**Stored records**.

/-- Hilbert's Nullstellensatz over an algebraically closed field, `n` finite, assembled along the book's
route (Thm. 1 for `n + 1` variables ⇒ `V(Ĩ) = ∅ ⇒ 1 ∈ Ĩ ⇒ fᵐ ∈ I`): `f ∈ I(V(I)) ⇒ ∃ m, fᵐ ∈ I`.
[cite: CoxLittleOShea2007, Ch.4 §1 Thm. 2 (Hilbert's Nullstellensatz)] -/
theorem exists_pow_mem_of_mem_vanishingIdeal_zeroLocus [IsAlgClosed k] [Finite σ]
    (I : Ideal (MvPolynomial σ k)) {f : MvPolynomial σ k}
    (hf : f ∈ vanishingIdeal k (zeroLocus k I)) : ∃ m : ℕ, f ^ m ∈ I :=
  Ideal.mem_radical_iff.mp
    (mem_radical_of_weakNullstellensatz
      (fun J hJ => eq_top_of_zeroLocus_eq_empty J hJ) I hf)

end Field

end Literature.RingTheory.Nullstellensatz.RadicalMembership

**What the task requires**. Which lines above contain the word "Hilbert"? Show each of them.

**Response**.
/-- Hilbert's Nullstellensatz over an algebraically closed field, `n` finite, assembled along the book's
[cite: CoxLittleOShea2007, Ch.4 §1 Thm. 2 (Hilbert's Nullstellensatz)] -/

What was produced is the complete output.